From 53f502a3588038f4e3ecb7b38a02035eefbac0e4 Mon Sep 17 00:00:00 2001
From: Guillaume Lemaitre <guillaume@probabl.ai>
Date: Fri, 28 Jun 2024 18:30:47 +0200
Subject: [PATCH] DOC add more details regarding the API documentation scrapper

---
 examples/plot_documentation_scraping.py | 28 +++++++++++++++++++++----
 1 file changed, 24 insertions(+), 4 deletions(-)

diff --git a/examples/plot_documentation_scraping.py b/examples/plot_documentation_scraping.py
index de00fdd..c0f2660 100644
--- a/examples/plot_documentation_scraping.py
+++ b/examples/plot_documentation_scraping.py
@@ -27,9 +27,29 @@
 chunks = APINumPyDocExtractor().fit_transform(path_api_doc)
 
 # %%
-for chunk in chunks:
-    print(f"The source of the chunk is {chunk['source']}\n")
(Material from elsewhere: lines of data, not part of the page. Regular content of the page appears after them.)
import Summits.AnomalousDissipation.AnomalousDissipation.Theorems.QuarticGate.Negative.LevelCeiling

/-!
# Negative knowledge for the crux `MomentParity.UniformResolution` (stmt-AnomalousDissipation-14330), IV:
# a RESOLUTION CRITERION (where the crux exactly lives)

Certified copy of section H of the cdisprove work file `Cruxes/UniformResolution/Disproof.lean`
(refuter-cdisprove-stmt-AnomalousDissipation-14330-0, cycle 1). Supports stmt-AnomalousDissipation-14330; no
route-item statement is asserted. A positive-side tool recording the disprover's reduction of the crux: its
conclusion (one resolution schedule `κ`, uniform over a family of level-`N` laws) follows from two N-uniform
estimates on the family — UNIFORM INTEGRABILITY of the enstrophy `‖∇u‖²` (the open part: only its mean is known
N-uniformly for 3-D stationary statistical solutions, FMRT 2001 Ch. IV (1.31)–(1.33)) and a uniform WEIGHTED
`H²` BOUND `∫ |Au|²/(1+‖∇u‖²)² dμ ≤ C` (the Foias–Guillopé–Temam shape, N-uniform for Galerkin-invariant laws
by Agmon's inequality). So a refutation of the crux must force intermittent (non-uniformly-integrable)
enstrophy on EVERY loud invariant family of some force at some fixed viscosity.

* `eLapNormSq v = 16π⁴ Σ |k|⁴ ‖v̂ k‖²` (spectral `|Av|²`); `tailGradNormSq_mul_le_eLapNormSq`
  (spectral Chebyshev `4π²(m²+1) · tailGradNormSq m v ≤ |Av|²`); `eGradNormSq_eq_fourierTruncate_add_tail`
  (`‖∇v‖² = ‖∇P_m v‖² + tail_m`); Borel measurability of `|Au|²` and of the tail on `H`.
* `UniformlyIntegrableEnstrophy`, `WeightedH2Bound` (hypotheses on a family of laws, named);
  `exists_isResolved_of_uniformlyIntegrable_of_weightedH2` — the criterion, with the resolution clause of the
  crux written verbatim.
-/

namespace Summit.AnomalousDissipation.AnomalousDissipation.Theorems.UniformResolution.Negative

open MeasureTheory Filter Topology
open scoped ENNReal InnerProductSpace RealInnerProductSpace
open Literature.Analysis.FunctionSpaces Literature.Analysis.FluidPDE
open Summit.AnomalousDissipation.AnomalousDissipation.Theses.MomentParity
open Summit.AnomalousDissipation.AnomalousDissipation.Theorems.QuarticGate.Negative

noncomputable section

/-- Local notation for the real Hilbert space `L²(T³; ℝ³)`. -/
local notation "L2T3" => Lp (EuclideanSpace ℝ (Fin 3)) 2 (volume : Measure (UnitAddTorus (Fin 3)))

/-! ## H. A RESOLUTION CRITERION: uniform integrability of the enstrophy + a weighted `H²` bound -/

section Criterion

/-- The spectral `‖Δv‖²_{L²} = |Av|² = 16π⁴ Σₖ |k|⁴ ‖v̂(k)‖²` of a field on `T³` (in `ℝ≥0∞`). -/
def eLapNormSq (v : UnitAddTorus (Fin 3) → EuclideanSpace ℝ (Fin 3)) : ℝ≥0∞ :=
  ENNReal.ofReal (16 * Real.pi ^ 4) *
    ∑' k : Fin 3 → ℤ, ENNReal.ofReal (Torus.freqNormSq k) ^ 2 *
      ‖UnitAddTorus.mFourierCoeff (EuclideanSpace.complexify ∘ v) k‖ₑ ^ 2

/-- **Spectral Chebyshev for the enstrophy tail**: `4π²(m²+1) · tailGradNormSq m v ≤ ‖Δv‖²`
(`|k|² ≥ m² + 1` off the ball). [folklore] -/
theorem tailGradNormSq_mul_le_eLapNormSq (m : ℕ) (v : UnitAddTorus (Fin 3) → EuclideanSpace ℝ (Fin 3)) :
    Torus.tailGradNormSq m v * ENNReal.ofReal (4 * Real.pi ^ 2 * ((m : ℝ) ^ 2 + 1)) ≤ eLapNormSq v := by
  rw [Torus.tailGradNormSq, eLapNormSq, mul_comm, ← mul_assoc, ← ENNReal.ofReal_mul (by positivity),
    ← ENNReal.tsum_mul_left, ← ENNReal.tsum_mul_left]
  calc ∑' k : {k : Fin 3 → ℤ // k ∉ Torus.freqBall m},
        ENNReal.ofReal (4 * Real.pi ^ 2 * ((m : ℝ) ^ 2 + 1) * (4 * Real.pi ^ 2)) *
          (ENNReal.ofReal (Torus.freqNormSq (k : Fin 3 → ℤ)) *
            ‖UnitAddTorus.mFourierCoeff (EuclideanSpace.complexify ∘ v) (k : Fin 3 → ℤ)‖ₑ ^ 2)
      ≤ ∑' k : {k : Fin 3 → ℤ // k ∉ Torus.freqBall m},
        ENNReal.ofReal (16 * Real.pi ^ 4) *
          (ENNReal.ofReal (Torus.freqNormSq (k : Fin 3 → ℤ)) ^ 2 *
            ‖UnitAddTorus.mFourierCoeff (EuclideanSpace.complexify ∘ v) (k : Fin 3 → ℤ)‖ₑ ^ 2) := by
        refine ENNReal.tsum_le_tsum fun k => ?_
        have hk := Torus.sq_add_one_le_freqNormSq_of_not_mem k.2
        have h0 : 0 ≤ Torus.freqNormSq (k : Fin 3 → ℤ) := Torus.freqNormSq_nonneg _
        set q : ℝ := Torus.freqNormSq (k : Fin 3 → ℤ) with hq
        set Z : ℝ≥0∞ := ‖UnitAddTorus.mFourierCoeff (EuclideanSpace.complexify ∘ v) (k : Fin 3 → ℤ)‖ₑ ^ 2
        have key : ENNReal.ofReal (4 * Real.pi ^ 2 * ((m : ℝ) ^ 2 + 1) * (4 * Real.pi ^ 2)) * ENNReal.ofReal q ≤
            ENNReal.ofReal (16 * Real.pi ^ 4) * (ENNReal.ofReal q * ENNReal.ofReal q) := by
          rw [← ENNReal.ofReal_mul (by positivity), ← ENNReal.ofReal_mul h0,
            ← ENNReal.ofReal_mul (by positivity)]
          apply ENNReal.ofReal_le_ofReal
          have h1 : ((m : ℝ) ^ 2 + 1) * q ≤ q * q := by nlinarith
          have h2 : 4 * Real.pi ^ 2 * ((m : ℝ) ^ 2 + 1) * (4 * Real.pi ^ 2) * q =
              16 * Real.pi ^ 4 * (((m : ℝ) ^ 2 + 1) * q) := by ring
          rw [h2]
          exact mul_le_mul_of_nonneg_left h1 (by positivity)
        calc ENNReal.ofReal (4 * Real.pi ^ 2 * ((m : ℝ) ^ 2 + 1) * (4 * Real.pi ^ 2)) * (ENNReal.ofReal q * Z)
            = (ENNReal.ofReal (4 * Real.pi ^ 2 * ((m : ℝ) ^ 2 + 1) * (4 * Real.pi ^ 2)) * ENNReal.ofReal q) * Z := by
              ring
          _ ≤ (ENNReal.ofReal (16 * Real.pi ^ 4) * (ENNReal.ofReal q * ENNReal.ofReal q)) * Z := by gcongr
          _ = ENNReal.ofReal (16 * Real.pi ^ 4) * (ENNReal.ofReal q ^ 2 * Z) := by rw [sq]; ring
    _ ≤ ∑' k : Fin 3 → ℤ, ENNReal.ofReal (16 * Real.pi ^ 4) *
          (ENNReal.ofReal (Torus.freqNormSq k) ^ 2 *
            ‖UnitAddTorus.mFourierCoeff (EuclideanSpace.complexify ∘ v) k‖ₑ ^ 2) :=
        ENNReal.tsum_comp_le_tsum_of_injective Subtype.val_injective
          (fun k => ENNReal.ofReal (16 * Real.pi ^ 4) *
            (ENNReal.ofReal (Torus.freqNormSq k) ^ 2 *
              ‖UnitAddTorus.mFourierCoeff (EuclideanSpace.complexify ∘ v) k‖ₑ ^ 2))

/-- **Splitting of the enstrophy at level `m`**: `‖∇v‖² = ‖∇P_m v‖² + tailGradNormSq m v` for
integrable `v`. [folklore] -/
theorem eGradNormSq_eq_fourierTruncate_add_tail {v : UnitAddTorus (Fin 3) → EuclideanSpace ℝ (Fin 3)}
    (hv : Integrable v volume) (m : ℕ) :
    Torus.eGradNormSq v = Torus.eGradNormSq (Torus.fourierTruncate m v) + Torus.tailGradNormSq m v := by
  rw [Torus.eGradNormSq_eq_tsum, Torus.eGradNormSq_eq_tsum, Torus.tailGradNormSq, ← mul_add]
  congr 1
  set F : (Fin 3 → ℤ) → ℝ≥0∞ := fun k => ENNReal.ofReal (Torus.freqNormSq k) *
    ‖UnitAddTorus.mFourierCoeff (EuclideanSpace.complexify ∘ v) k‖ₑ ^ 2 with hF
  have h1 : ∑' k : Fin 3 → ℤ, ENNReal.ofReal (Torus.freqNormSq k) *
      ‖UnitAddTorus.mFourierCoeff (EuclideanSpace.complexify ∘ Torus.fourierTruncate m v) k‖ₑ ^ 2 =
      ∑ k ∈ Torus.freqBall m, F k := by
    rw [tsum_eq_sum (s := Torus.freqBall m) (fun k hk => by
      rw [Torus.mFourierCoeff_fourierTruncate hv, if_neg hk]; simp)]
    exact Finset.sum_congr rfl fun k hk => by rw [Torus.mFourierCoeff_fourierTruncate hv, if_pos hk]
  have h2 : ∑' k : {k : Fin 3 → ℤ // k ∉ Torus.freqBall m}, ENNReal.ofReal (Torus.freqNormSq (k : Fin 3 → ℤ)) *
      ‖UnitAddTorus.mFourierCoeff (EuclideanSpace.complexify ∘ v) (k : Fin 3 → ℤ)‖ₑ ^ 2 =
      ∑' k : {k : Fin 3 → ℤ // k ∉ Torus.freqBall m}, F k := rfl
  have h3 : ∑' k : Fin 3 → ℤ, ENNReal.ofReal (Torus.freqNormSq k) *
      ‖UnitAddTorus.mFourierCoeff (EuclideanSpace.complexify ∘ v) k‖ₑ ^ 2 = ∑' k, F k := rfl
  rw [h1, h2, h3]
  exact (ENNReal.sum_add_tsum_compl (Torus.freqBall m) F).symm

/-- The map `u ↦ ‖Δu‖²` (spectral) is Borel measurable on `H`. [folklore] -/
theorem measurable_eLapNormSq_coe :
    Measurable fun u : Torus.energySpace (Fin 3) =>
      eLapNormSq ((u.1 : L2T3) : UnitAddTorus (Fin 3) → EuclideanSpace ℝ (Fin 3)) := by
  unfold eLapNormSq
  refine Measurable.const_mul (Measurable.tsum fun k => Measurable.const_mul ?_ _) _
  exact ((Torus.continuous_mFourierCoeff_complexify_coe k).comp
    continuous_subtype_val).measurable.enorm.pow_const 2

/-- The map `u ↦ tailGradNormSq m u` is Borel measurable on `H`. [folklore] -/
theorem measurable_tailGradNormSq_coe (m : ℕ) :
    Measurable fun u : Torus.energySpace (Fin 3) =>
      Torus.tailGradNormSq m ((u.1 : L2T3) : UnitAddTorus (Fin 3) → EuclideanSpace ℝ (Fin 3)) := by
  unfold Torus.tailGradNormSq
  refine Measurable.const_mul (Measurable.tsum fun k => Measurable.const_mul ?_ _) _
  exact ((Torus.continuous_mFourierCoeff_complexify_coe (k : Fin 3 → ℤ)).comp
    continuous_subtype_val).measurable.enorm.pow_const 2

/-- UNIFORM INTEGRABILITY OF THE ENSTROPHY over a family of laws on `H`: the mean enstrophy carried by the
event `{‖∇u‖² > L}` is small uniformly over the family for large `L`. -/
def UniformlyIntegrableEnstrophy (𝓕 : Set (Measure (Torus.energySpace (Fin 3)))) : Prop :=
  ∀ η : ℝ≥0∞, 0 < η → ∃ L : ℝ≥0∞, L ≠ ⊤ ∧ ∀ μ ∈ 𝓕,
    ∫⁻ u in {u : Torus.energySpace (Fin 3) |
        L < Torus.eGradNormSq ((u.1 : L2T3) : UnitAddTorus (Fin 3) → EuclideanSpace ℝ (Fin 3))},
      Torus.eGradNormSq ((u.1 : L2T3) : UnitAddTorus (Fin 3) → EuclideanSpace ℝ (Fin 3)) ∂μ ≤ η

/-- UNIFORM WEIGHTED `H²` BOUND (weight exponent `p`) over a family of laws on `H` (the Foias–Guillopé–Temam
shape `∫ |Au|²/(1+‖∇u‖²)^p dμ ≤ C`; `p = 2` classically, larger `p` for cruder interpolation inequalities). -/
def WeightedH2Bound (p : ℕ) (𝓕 : Set (Measure (Torus.energySpace (Fin 3)))) : Prop :=
  ∃ C : ℝ≥0∞, C ≠ ⊤ ∧ ∀ μ ∈ 𝓕,
    ∫⁻ u, eLapNormSq ((u.1 : L2T3) : UnitAddTorus (Fin 3) → EuclideanSpace ℝ (Fin 3)) /
      (1 + Torus.eGradNormSq ((u.1 : L2T3) : UnitAddTorus (Fin 3) → EuclideanSpace ℝ (Fin 3))) ^ p ∂μ ≤ C

/-- **RESOLUTION CRITERION.** A family of laws on `H` with uniformly integrable enstrophy and a uniform
weighted `H²` bound is resolved by ONE schedule `κ`: for each `n`, split `∫ tailGradNormSq m` over
`{‖∇u‖² ≤ L}` (spectral Chebyshev: `tail ≤ |Au|²/(4π²(m²+1)) ≤ (1+L)^p w/(4π²(m²+1))`, `w = |Au|²/(1+‖∇u‖²)^p`)
and `{‖∇u‖² > L}` (`tail ≤ ‖∇u‖²`, uniformly integrable). [folklore] -/
theorem exists_isResolved_of_uniformlyIntegrable_of_weightedH2
    {𝓕 : Set (Measure (Torus.energySpace (Fin 3)))} {p : ℕ}
    (hUI : UniformlyIntegrableEnstrophy 𝓕) (hH2 : WeightedH2Bound p 𝓕) :
    ∃ κ : ℕ → ℕ, ∀ μ ∈ 𝓕, ∀ n : ℕ,
      ∫⁻ u, Torus.eGradNormSq (u.1 : UnitAddTorus (Fin 3) → EuclideanSpace ℝ (Fin 3)) ∂μ ≤
        (∫⁻ u, Torus.eGradNormSq (Torus.fourierTruncate (κ n)
          (u.1 : UnitAddTorus (Fin 3) → EuclideanSpace ℝ (Fin 3))) ∂μ) + ((n : ENNReal) + 1)⁻¹ := by
  obtain ⟨C, hC, hH2⟩ := hH2
  -- abbreviations
  let eG : Torus.energySpace (Fin 3) → ℝ≥0∞ := fun u =>
    Torus.eGradNormSq ((u.1 : L2T3) : UnitAddTorus (Fin 3) → EuclideanSpace ℝ (Fin 3))
  let eL : Torus.energySpace (Fin 3) → ℝ≥0∞ := fun u =>
    eLapNormSq ((u.1 : L2T3) : UnitAddTorus (Fin 3) → EuclideanSpace ℝ (Fin 3))
  let tl : ℕ → Torus.energySpace (Fin 3) → ℝ≥0∞ := fun m u =>
    Torus.tailGradNormSq m ((u.1 : L2T3) : UnitAddTorus (Fin 3) → EuclideanSpace ℝ (Fin 3))
  have heG : Measurable eG := Torus.measurable_eGradNormSq_coe
  have heL : Measurable eL := measurable_eLapNormSq_coe
  have htl : ∀ m, Measurable (tl m) := measurable_tailGradNormSq_coe
  -- for each n, one level m with small mean tail over the whole family
  have key : ∀ n : ℕ, ∃ m : ℕ, ∀ μ ∈ 𝓕, ∫⁻ u, tl m u ∂μ ≤ ((n : ℝ≥0∞) + 1)⁻¹ := by
    intro n
    set η : ℝ≥0∞ := (2 * ((n : ℝ≥0∞) + 1))⁻¹ with hη
    have h2n : (2 : ℝ≥0∞) * ((n : ℝ≥0∞) + 1) ≠ ⊤ :=
      ENNReal.mul_ne_top (by simp) (by simp)
    have h2n0 : (2 : ℝ≥0∞) * ((n : ℝ≥0∞) + 1) ≠ 0 := mul_ne_zero two_ne_zero (by simp)
    have hη0 : 0 < η := ENNReal.inv_pos.2 h2n
    have hηtop : η ≠ ⊤ := ENNReal.inv_ne_top.2 h2n0
    obtain ⟨L, hL, hUIL⟩ := hUI η hη0
    set D : ℝ≥0∞ := (1 + L) ^ p * C with hD_def
    have h1L : 1 + L ≠ ⊤ := by simpa using hL
    have hD : D ≠ ⊤ := ENNReal.mul_ne_top (ENNReal.pow_ne_top h1L) hC
    obtain ⟨m, hm⟩ := ENNReal.exists_nat_gt (ENNReal.div_lt_top hD hη0.ne').ne
    refine ⟨m, fun μ hμ => ?_⟩
    set X : ℝ≥0∞ := ENNReal.ofReal (4 * Real.pi ^ 2 * ((m : ℝ) ^ 2 + 1)) with hX
    have hX0 : X ≠ 0 := (ENNReal.ofReal_pos.2 (by positivity)).ne'
    have hXtop : X ≠ ⊤ := ENNReal.ofReal_ne_top
    have hmX : (m : ℝ≥0∞) ≤ X := by
      rw [hX, ← ENNReal.ofReal_natCast]
      apply ENNReal.ofReal_le_ofReal
      have hpi : 3 < Real.pi := Real.pi_gt_three
      have h1 : (m : ℝ) ≤ (m : ℝ) ^ 2 + 1 := by nlinarith [sq_nonneg ((m : ℝ) - 1)]
      have h2 : (1 : ℝ) ≤ 4 * Real.pi ^ 2 := by nlinarith
      have h3 : (0 : ℝ) ≤ (m : ℝ) ^ 2 + 1 := by positivity
      nlinarith
    have hDX : D ≤ η * X := by
      have h : D / η < X := hm.trans_le hmX
      rw [ENNReal.div_lt_iff (Or.inl hη0.ne') (Or.inl hηtop)] at h
      rw [mul_comm]
      exact h.le
    -- the event of large enstrophy and the weighted H² density
    set S : Set (Torus.energySpace (Fin 3)) := {u | L < eG u} with hS_def
    have hS : MeasurableSet S := measurableSet_lt measurable_const heG
    let w : Torus.energySpace (Fin 3) → ℝ≥0∞ := fun u => eL u / (1 + eG u) ^ p
    have hw : Measurable w := heL.div ((measurable_const.add heG).pow_const p)
    -- pointwise bound on the tail
    have hpt : ∀ u, tl m u ≤ ((1 + L) ^ p / X) * w u + S.indicator eG u := by
      intro u
      by_cases hu : L < eG u
      · rw [Set.indicator_of_mem (show u ∈ S from hu)]
        exact (Torus.tailGradNormSq_le m _).trans le_add_self
      · rw [Set.indicator_of_notMem (show u ∉ S from hu), add_zero]
        push Not at hu
        have htopu : eG u ≠ ⊤ := ne_top_of_le_ne_top hL hu
        have hb0 : (1 + eG u) ^ p ≠ 0 := pow_ne_zero _ (by simp)
        have hbtop : (1 + eG u) ^ p ≠ ⊤ := ENNReal.pow_ne_top (by simpa using htopu)
        have h1 : tl m u ≤ eL u / X := by
          rw [ENNReal.le_div_iff_mul_le (Or.inl hX0) (Or.inl hXtop)]
          exact tailGradNormSq_mul_le_eLapNormSq m _
        have h2 : eL u = w u * (1 + eG u) ^ p := (ENNReal.div_mul_cancel hb0 hbtop).symm
        have h3 : eL u ≤ w u * (1 + L) ^ p := by
          rw [h2]
          gcongr
        calc tl m u ≤ eL u / X := h1
          _ ≤ (w u * (1 + L) ^ p) / X := by gcongr
          _ = ((1 + L) ^ p / X) * w u := by
              rw [div_eq_mul_inv, div_eq_mul_inv]
              ring
    -- integrate
    calc ∫⁻ u, tl m u ∂μ ≤ ∫⁻ u, ((1 + L) ^ p / X) * w u + S.indicator eG u ∂μ := lintegral_mono hpt
      _ = ((1 + L) ^ p / X) * ∫⁻ u, w u ∂μ + ∫⁻ u in S, eG u ∂μ := by
          rw [lintegral_add_left (hw.const_mul _), lintegral_const_mul _ hw, lintegral_indicator hS]
      _ ≤ ((1 + L) ^ p / X) * C + η := by
          gcongr
          exacts [hH2 μ hμ, hUIL μ hμ]
      _ ≤ η + η := by
          gcongr
          calc (1 + L) ^ p / X * C = D / X := by
                rw [hD_def, div_eq_mul_inv, div_eq_mul_inv]
                ring
            _ ≤ η := by
                rw [ENNReal.div_le_iff_le_mul (Or.inl hX0) (Or.inl hXtop)]
                exact hDX
      _ = ((n : ℝ≥0∞) + 1)⁻¹ := by
          rw [← two_mul, hη, ENNReal.mul_inv (Or.inl two_ne_zero) (Or.inl ENNReal.ofNat_ne_top),
            ← mul_assoc, ENNReal.mul_inv_cancel two_ne_zero ENNReal.ofNat_ne_top, one_mul]
  choose κ hκ using key
  refine ⟨κ, fun μ hμ n => ?_⟩
  have hsplit : ∀ u : Torus.energySpace (Fin 3), eG u =
      Torus.eGradNormSq (Torus.fourierTruncate (κ n)
        ((u.1 : L2T3) : UnitAddTorus (Fin 3) → EuclideanSpace ℝ (Fin 3))) + tl (κ n) u := fun u =>
    eGradNormSq_eq_fourierTruncate_add_tail ((Lp.memLp (u.1 : L2T3)).integrable one_le_two) _
  calc ∫⁻ u, eG u ∂μ
      = ∫⁻ u, Torus.eGradNormSq (Torus.fourierTruncate (κ n)
          ((u.1 : L2T3) : UnitAddTorus (Fin 3) → EuclideanSpace ℝ (Fin 3))) + tl (κ n) u ∂μ :=
        lintegral_congr hsplit
    _ = (∫⁻ u, Torus.eGradNormSq (Torus.fourierTruncate (κ n)
          ((u.1 : L2T3) : UnitAddTorus (Fin 3) → EuclideanSpace ℝ (Fin 3))) ∂μ) + ∫⁻ u, tl (κ n) u ∂μ :=
        lintegral_add_right _ (htl _)
    _ ≤ _ := by
        gcongr
        exact hκ n μ hμ

end Criterion

end

end Summit.AnomalousDissipation.AnomalousDissipation.Theorems.UniformResolution.Negative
-    print(f"{chunk['text']}\n")
+# The chunks are stored in a list of dictionaries.
+print(f"Chunks is {type(chunks)}")
+print(f"A chunk is {type(chunks[0])}")
 
 # %%
-print("hello world")
+# A chunk contains 2 keys: `"source"` that is the HTML source page and `"text"` that is
+# the extracted text.
+chunks[0].keys()
+
+# %%
+# For the API documentation, we use `numpydoc` to generate meaningful chunks. For
+# instance, this is the first chunk of text.
+print(chunks[0]["text"])
+
+# %%
+# The first line of the chunk corresponds to the estimator or class name and its
+# module. This information is useful to disambiguate the documentation when using an
+# LLM: sometimes we can have multiple parameters name defined in different classes or
+# functions. An LLM will tend to summarize the information coming from the different
+# chunks. However, if we provide the class or function name and this information is
+# present in the user prompt, then the LLM is likely to generate a more accurate
+# answer.
+#
+# Since `numpydoc` offer a structured information based on the sections of the
+# docstring, we therefore use these sections and create hand-crafted chunks that we
+# find meaningful in regards to the API documentation.